In August, the Company announced the closing of a $450 million joint
venture with Kuwait Finance House. The joint venture will have a minimum
of 60 percent leverage with an equity contribution from UDR of $54
million when fully invested. The joint venture will invest in high
barrier to entry markets and may provide a way for UDR to expand its
geographic footprint. In addition, involvement in the joint venture does
not preclude UDR from pursuing other acquisition opportunities.
In September, UDR initiated an "At the Market" equity offering program
whereby it can sell up to 15 million shares. The program is intended to
allow the Company to opportunistically issue equity based on current
market conditions. During the quarter, UDR sold approximately 2.3
million shares under the program at a weighted average price of $14.89.
Balance Sheet
At September 30, 2009, UDR had capacity of more than $1 billion in a
combination of cash and undrawn capacity on its credit facilities,
giving the Company ample flexibility to meet its capital needs for debt
maturities and development activities through 2011. Additional capacity,
if needed, could be raised via its $3.2 billion unencumbered asset base
(on a historical non-depreciated cost basis).

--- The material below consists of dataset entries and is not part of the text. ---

import Summits.BirchSwinnertonDyer.BirchSwinnertonDyer.Theorems.ManinLocalTwoThreeCDivisionOddAtFourOfFreyHabitat
import Summits.BirchSwinnertonDyer.BirchSwinnertonDyer.Theorems.ManinLocalTwoThreeAnchorDischarge
import Summits.BirchSwinnertonDyer.BirchSwinnertonDyer.Theorems.ManinLocalTwoThreeCDivisionIntegralCDT
import HarnessLib

/-!
# E-an-152d♭ UNCONDITIONALLY and C2 `ManinOddAtFour` ⟸ CDT ∧ E-an-152e
(route `ManinLocalTwoThree`, crux C2 `ManinOddAtFour` stmt-BirchSwinnertonDyer-22967; cell bsd-f2-manin, prover p3 gen 19; the capstone of the
kernel port of -an's row E-an-152d)

The anchor hypothesis of `…CDivisionFullTwoTorsion` / `…CDivisionOddAtFourOfFreyHabitat` is discharged by
`EtaAnchor.anchor_exists` (`…AnchorDischarge`: sign characters of `Γ₀(N)/Γ₁(N)` are Kronecker symbols, Montgomery–Vaughan 9.13, and
the theta anchors `ϑ₄(2τ)³ϑ₄(2q₀τ)` carry them, Newman).  Hence:
* **`exists_three_hasRationalTwoTorsionX_of_indexFour`** — E-an-152d♭ IN THE KERNEL, no anchor binder: for `X₀(N)`-data `D` with the lattice
  clause `Λ_W = c₀Λ₀(f)`, `|c₀| = 2` and `Λ₁(f) = 2Λ₀(f)`, the curve has three distinct rational `2`-torsion abscissae;
* **`indexFourForcesFullRationalTwoTorsion_of_two_dvd`** — the same phrased on the row's binders plus `2 ∣ c₀` replaced by `|c₀| = 2`;
* **`maninOddAtFour_of_CDT_freyHabitat'`** — `CDT_algInt → E-an-152e → C2`, and **`maninOddAtFour_of_CDTInt_freyHabitat'`** — `CDT (Theorem 1.0.1
  as printed, ℤ-coefficients) → E-an-152e → C2` (via p2's `CDivisionInt` chain): the line of record `cdivision_udc` for C2 now needs, besides the
  printed Calegari–Dimitrov–Tang theorem, only the index-`4` exclusion ON THE FREY HABITAT (`4 ∣ N`, odd part of `N` squarefree, full rational
  `2`-torsion) — no F★ (Stevens' cusp rationality), no CES (optimal `X₁`-datum), no E-an-152c;
* **`maninConstantOne_of_printedFacts_CDTInt_freyHabitat'`** — the whole route: `ManinConstantOne ⟸ PrintedSemistableManinFacts ∧ CDT ∧ E-an-152e`.
HONEST FRAMING: CDT (`CalegariDimitrovTang2025_unboundedDenominators_algInt`, printed, unproved in the tree) and E-an-152e
(`CDivisionNeron.ShimuraIndexNeFourAtFourFreyHabitat`, `@[conjecture]`) remain hypotheses of the C2 statement; E-an-152d AS TYPED (without
`|c₀| = 2`) is not claimed; C2, Manin's conjecture and BSD are NOT proved here.  No definitions, no sorry.
[cite: ShimuraIATAF1971, Thm. 3.52] [cite: MontgomeryVaughan2007, Theorem 9.13] [cite: Newman1959] [cite: CalegariDimitrovTang2025, Thm. 1.0.1]
-/

set_option autoImplicit false
-- lint-debt: the directory name repeats the summit name (sibling precedent `ManinLocalTwoThreeCDivisionGaloisEngine.lean`)
set_option linter.dupNamespace false

noncomputable section

open scoped Topology PeriodPair MatrixGroups ModularForm Manifold Classical
open Complex Filter PowerSeries CongruenceSubgroup
open UpperHalfPlane hiding I
open WeierstrassCurve Literature.NumberTheory.EllipticCurves Literature.NumberTheory.EllipticCurves.ModularForms

namespace Summit.BirchSwinnertonDyer.BirchSwinnertonDyer.Theorems.ManinLocalTwoThree.CDivTranslate

variable {N : ℕ} [NeZero N]

/-- **E-an-152d♭ in the kernel (no anchor binder).**  For `X₀(N)`-parametrisation data `D` of a globally minimal `W/ℚ` with the lattice
clause `Λ_W = c₀·Λ₀(f)`, `|c₀| = 2` and `Λ₁(f) = 2Λ₀(f)` (Shimura index `4`), the curve has three distinct rational `2`-torsion abscissae
(full rational `2`-torsion).  Proof: `exists_three_hasRationalTwoTorsionX_of_indexFour_of_anchor` with the anchor supplied by
`EtaAnchor.anchor_exists`. [cite: ShimuraIATAF1971, Thm. 3.52] [cite: MontgomeryVaughan2007, Theorem 9.13] [cite: Newman1959] -/
theorem exists_three_hasRationalTwoTorsionX_of_indexFour {W : WeierstrassCurve ℚ} [W.IsElliptic] [W.IsGloballyMinimal]
    (D : ModularParametrizationData W N)
    (hopt : ∀ z ∈ D.L.lattice, ∃ w ∈ periodLattice D.f, z = D.c * w) (hc2 : D.c.natAbs = 2)
    (hidx : ∀ z : ℂ, z ∈ periodLatticeGamma1 D.f ↔ ∃ w ∈ periodLattice D.f, z = 2 * w) :
    ∃ x₁ x₂ x₃ : ℚ, x₁ ≠ x₂ ∧ x₁ ≠ x₃ ∧ x₂ ≠ x₃ ∧
      Literature.NumberTheory.EllipticCurves.Greenberg1999.HasRationalTwoTorsionX W x₁ ∧
      Literature.NumberTheory.EllipticCurves.Greenberg1999.HasRationalTwoTorsionX W x₂ ∧
      Literature.NumberTheory.EllipticCurves.Greenberg1999.HasRationalTwoTorsionX W x₃ :=
  exists_three_hasRationalTwoTorsionX_of_indexFour_of_anchor D hopt hc2 hidx
    (fun χ h1 h2 h3 h4 ↦ EtaAnchor.anchor_exists N χ h1 h2 h3 h4)

/-- **E-an-152d on the `2 ∣ c₀ ∧ |c₀| ≤ 2` slice, in the row's binders.**  For lattice-optimal `X₀(N)`-data with `Λ₁(f) = 2Λ₀(f)`, IF
`2 ∣ c₀` and `|c₀| ≤ 2` (the slice the C2 line `cdivision_udc` produces from CDT), then `W` has full rational `2`-torsion.
[cite: ShimuraIATAF1971, Thm. 3.52] [cite: MontgomeryVaughan2007, Theorem 9.13] -/
theorem indexFourForcesFullRationalTwoTorsion_of_two_dvd {W : WeierstrassCurve ℚ} [W.IsElliptic] [W.IsGloballyMinimal]
    (D : ModularParametrizationData W N)
    (hopt : ∀ z ∈ D.L.lattice, ∃ w ∈ periodLattice D.f, z = D.c * w)
    (hidx : ∀ z : ℂ, z ∈ periodLatticeGamma1 D.f ↔ ∃ w ∈ periodLattice D.f, z = 2 * w)
    (h2c : (2 : ℤ) ∣ D.maninConstant) (hle : D.maninConstant.natAbs ≤ 2) :
    ∃ x₁ x₂ x₃ : ℚ, x₁ ≠ x₂ ∧ x₁ ≠ x₃ ∧ x₂ ≠ x₃ ∧
      Literature.NumberTheory.EllipticCurves.Greenberg1999.HasRationalTwoTorsionX W x₁ ∧
      Literature.NumberTheory.EllipticCurves.Greenberg1999.HasRationalTwoTorsionX W x₂ ∧
      Literature.NumberTheory.EllipticCurves.Greenberg1999.HasRationalTwoTorsionX W x₃ := by
  have hc0 : D.c ≠ 0 := D.maninConstant_ne_zero_holds
  have hc2 : D.c.natAbs = 2 := by
    have hdvd : 2 ∣ D.c.natAbs := by
      have := Int.natAbs_dvd_natAbs.mpr h2c
      simpa [ModularParametrizationData.maninConstant] using this
    have hne : D.c.natAbs ≠ 0 := Int.natAbs_ne_zero.mpr hc0
    have hle' : D.c.natAbs ≤ 2 := by simpa [ModularParametrizationData.maninConstant] using hle
    omega
  exact exists_three_hasRationalTwoTorsionX_of_indexFour D hopt hc2 hidx

/-- **C2 `ManinOddAtFour` ⟸ CDT ∧ E-an-152e.**  Given the printed Calegari–Dimitrov–Tang theorem (`CDT_algInt`) and the index-`4` exclusion on the
Frey habitat (row E-an-152e `ShimuraIndexNeFourAtFourFreyHabitat`), the crux C2 holds: lattice-optimal `X₀(N)`-curves with `4 ∣ N` have odd Manin
constant.  This is `maninOddAtFour_of_CDT_anchor_freyHabitat` with the anchor hypothesis discharged by `EtaAnchor.anchor_exists`.  CONDITIONAL on
the two displayed hypotheses; BSD is not proved. [cite: CalegariDimitrovTang2025, Thm. 1.0.1] [cite: LingOesterle1991, Thm. 6] [cite: Stevens1989, §2] -/
theorem maninOddAtFour_of_CDT_freyHabitat'
    (hCDT : Literature.NumberTheory.Automorphic.CalegariDimitrovTang2025_unboundedDenominators_algInt)
    (he : CDivisionNeron.ShimuraIndexNeFourAtFourFreyHabitat) :
    Summit.BirchSwinnertonDyer.BirchSwinnertonDyer.Theses.ManinLocalTwoThree.ManinOddAtFour :=
  maninOddAtFour_of_CDT_anchor_freyHabitat hCDT (fun N _ χ h1 h2 h3 h4 ↦ EtaAnchor.anchor_exists N χ h1 h2 h3 h4) he

/-- **`c₀ = ±1` at `v₂(N) ≥ 2` ⟸ the printed facts ∧ CDT ∧ E-an-152e** (by-name consumer form: Mazur, Abbes–Ullmo, Česnavičius, newform existence are the
binders of `ManinOddAtFour` itself). [cite: CalegariDimitrovTang2025, Thm. 1.0.1] [cite: Cesnavicius2018, Thm. 1.2] -/
theorem maninOddAtFour_holds_of_CDT_freyHabitat
    (hCDT : Literature.NumberTheory.Automorphic.CalegariDimitrovTang2025_unboundedDenominators_algInt)
    (he : CDivisionNeron.ShimuraIndexNeFourAtFourFreyHabitat)
    (hM : Literature.NumberTheory.EllipticCurves.ModularForms.mazur_not_dvd_maninConstant_of_odd)
    (hAU : Literature.NumberTheory.EllipticCurves.ModularForms.abbesUllmo_not_dvd_maninConstant_of_not_dvd_level)
    (hC : Literature.NumberTheory.EllipticCurves.ModularForms.cesnavicius_not_two_dvd_maninConstant_of_two_dvd_level)
    (hnf : Literature.NumberTheory.EllipticCurves.ModularForms.exists_isNewformOf)
    (W : WeierstrassCurve ℚ) [W.IsElliptic] [W.IsGloballyMinimal] (D : ModularParametrizationData W N)
    (hopt : ∀ z ∈ D.L.lattice, ∃ w ∈ periodLattice D.f, z = D.c * w) (h4 : 2 ^ 2 ∣ N) :
    ¬ (2 : ℤ) ∣ D.maninConstant :=
  maninOddAtFour_of_CDT_freyHabitat' hCDT he hM hAU hC hnf W D hopt h4

/-- **C2 `ManinOddAtFour` ⟸ CDT THEOREM 1.0.1 (as printed, `ℤ`-coefficients) ∧ E-an-152e.**  At levels with an odd `p² ∣ N`, `|c₀| = 1` outright
(`CDivisionInt.abs_maninConstant_eq_one_of_CDTInt_of_odd_sq_dvd`); on the odd-squarefree locus `2 ∣ c₀` forces `Λ₁(f) = 2Λ₀(f)` and `|c₀| = 2`
(`CDivisionInt`: `Λ₁(f) ⊆ Λ_W`, `c₀ ∣ 2`), hence full rational `2`-torsion by E-an-152d♭ (`indexFourForcesFullRationalTwoTorsion_of_two_dvd`), which row
E-an-152e excludes.  Two stubs only: the printed theorem and the OPEN row E-an-152e.  CONDITIONAL; C2, Manin's conjecture and BSD are not proved by this.
[cite: CalegariDimitrovTang2025, Thm. 1.0.1] [cite: LingOesterle1991, Thm. 6] [cite: Stevens1989, §2] -/
theorem maninOddAtFour_of_CDTInt_freyHabitat'
    (hCDT : Literature.NumberTheory.Automorphic.CalegariDimitrovTang2025_unboundedDenominators)
    (he : CDivisionNeron.ShimuraIndexNeFourAtFourFreyHabitat) :
    Summit.BirchSwinnertonDyer.BirchSwinnertonDyer.Theses.ManinLocalTwoThree.ManinOddAtFour := by
  intro _hM _hAU _hC _hnf W _ _ N _ D hopt h4
  have hSI := CDivisionInt.periodLatticeGamma1_le_neron_of_CDTInt hCDT D
  by_cases hsq : ∃ p : ℕ, p.Prime ∧ 3 ≤ p ∧ p ^ 2 ∣ N
  · obtain ⟨p, hp, h3, hpN⟩ := hsq
    exact CDivisionNeron.not_prime_dvd_of_abs_eq_one
      (CDivisionInt.abs_maninConstant_eq_one_of_CDTInt_of_odd_sq_dvd hCDT D hopt hp h3 hpN) Nat.prime_two
  · intro h2c
    simp only [not_exists, not_and] at hsq
    have hidx := CDivisionNeron.indexFour_of_gamma1Periods_le_of_four_dvd_of_two_dvd D hopt hSI h4 h2c
    have hdvd2 : D.maninConstant ∣ 2 := CDivisionInt.maninConstant_dvd_two_of_CDTInt_of_four_dvd hCDT D hopt h4
    have hle : D.maninConstant.natAbs ≤ 2 := Nat.le_of_dvd two_pos (by simpa using Int.natAbs_dvd_natAbs.mpr hdvd2)
    obtain ⟨x₁, x₂, x₃, h12, h13, h23, hx₁, hx₂, hx₃⟩ := indexFourForcesFullRationalTwoTorsion_of_two_dvd D hopt hidx h2c hle
    exact he W D hopt h4 (fun p hp h3 ↦ hsq p hp h3) ⟨x₁, x₂, x₃, h12, h13, h23, hx₁, hx₂, hx₃⟩ hidx

/-- **THE WHOLE ROUTE: `ManinConstantOne` ⟸ PrintedSemistableManinFacts ∧ CDT Theorem 1.0.1 ∧ E-an-152e** — through the route's `closes`, with C3 and the residual
C5 from p2's `CDivisionInt` chain and C2 from `maninOddAtFour_of_CDTInt_freyHabitat'`.  CONDITIONAL architecture: the printed facts (Mazur, Abbes–Ullmo, Česnavičius,
modularity, CDT) are statement-only inputs and E-an-152e is an OPEN row.  MANIN'S CONJECTURE AND BSD ARE NOT PROVED BY THIS.
[cite: CalegariDimitrovTang2025, Thm. 1.0.1] [cite: Cesnavicius2018, Thm. 1.2] [cite: Stevens1989, §2] -/
theorem maninConstantOne_of_printedFacts_CDTInt_freyHabitat'
    (hPF : Summit.BirchSwinnertonDyer.BirchSwinnertonDyer.Theses.ManinLocalTwoThree.PrintedSemistableManinFacts)
    (hCDT : Literature.NumberTheory.Automorphic.CalegariDimitrovTang2025_unboundedDenominators)
    (he : CDivisionNeron.ShimuraIndexNeFourAtFourFreyHabitat) :
    Summit.BirchSwinnertonDyer.Rank1Residual.ManinConstant.ManinConstantOne :=
  Summit.BirchSwinnertonDyer.BirchSwinnertonDyer.Theses.ManinLocalTwoThree.closes hPF
    (maninOddAtFour_of_CDTInt_freyHabitat' hCDT he)
    (CDivisionInt.maninPrimeToThreeAtNine_of_CDTInt hCDT)
    (CDivisionInt.maninPrimeToAdditiveFiveLe_of_CDTInt hCDT)
    maninLocalTwoThree_assembly_proof

end Summit.BirchSwinnertonDyer.BirchSwinnertonDyer.Theorems.ManinLocalTwoThree.CDivTranslate

end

UDR's total indebtedness at September 30, 2009 was $3.3 billion. The
Company ended the third quarter with 83 percent fixed-rate debt, a total
blended interest rate of 4.5 percent and a weighted average maturity of
5.8 years. UDR's fixed charge coverage ratio improved to 2.1 times as
compared to 1.9 times at the end of the third quarter 2008 when adjusted
for non-recurring items.
2009 Guidance
The Company is updating its previously announced 2009 guidance. UDR's
financial results for 2009 have been affected by ongoing uncertainty
related to global economic trends and events, credit market volatility,
projected job losses in key markets, financing activities, the equity
loss on two of its Bellevue, Washington JV investments and other
factors. All guidance is based on current expectations of future
economic conditions and the judgment of the Company's management team.
Low High
Original Guidance Range - February 2009 $ 1.23 $ 1.35
Equity Loss on Unconsolidated JV (0.10 ) (0.10 )
Update of Underlying Assumptions 0.01 (0.05 )
Revised Guidance Range $ 1.14 $ 1.20
The table above excludes the impact of ASC Subtopic 470-20.
Supplemental Information
The Company offers Supplemental Financial Information that provides
details regarding the financial position and operating results of the
Company. This Supplemental Information is available on the Company's
website at: www.udr.com.
Conference Call and Webcast Information
UDR will host a webcast and conference call on Monday, October 19th
at 5:00 p.m. EST, to discuss third quarter results. A webcast will be
available on UDR's website at www.udr.com.
To listen to a live broadcast, access the site at least 15 minutes prior
to the scheduled start time in order to register and download and
install any necessary audio software.
To participate in the teleconference dial 877-941-6010 for domestic and
480-629-9772 for international and provide the following conference ID
number: 4141754.
A replay of the conference call will be available through November 9,
2009, by dialing 800-406-7325 for domestic and 303-590-3030 for
international and entering the confirmation number, 4141754 when
prompted for the pass code.
A replay of the call will be available for 90 days on UDR's website at www.udr.com.
Full Text of the Earnings Report and
Supplemental Data
Internet -- The full text of the earnings report and supplemental data
will be available at the UDR web site, www.udr.com.
Mail -- For those without Internet access, the third quarter 2009
earnings report and supplemental data will be available by mail or fax,
on request. To receive a copy, please call UDR Investor Relations at
720-283-6120.
Forward Looking Statements
Certain statements made in this presentation may constitute
"forward-looking statements." The words "expect," "intend," "believe,"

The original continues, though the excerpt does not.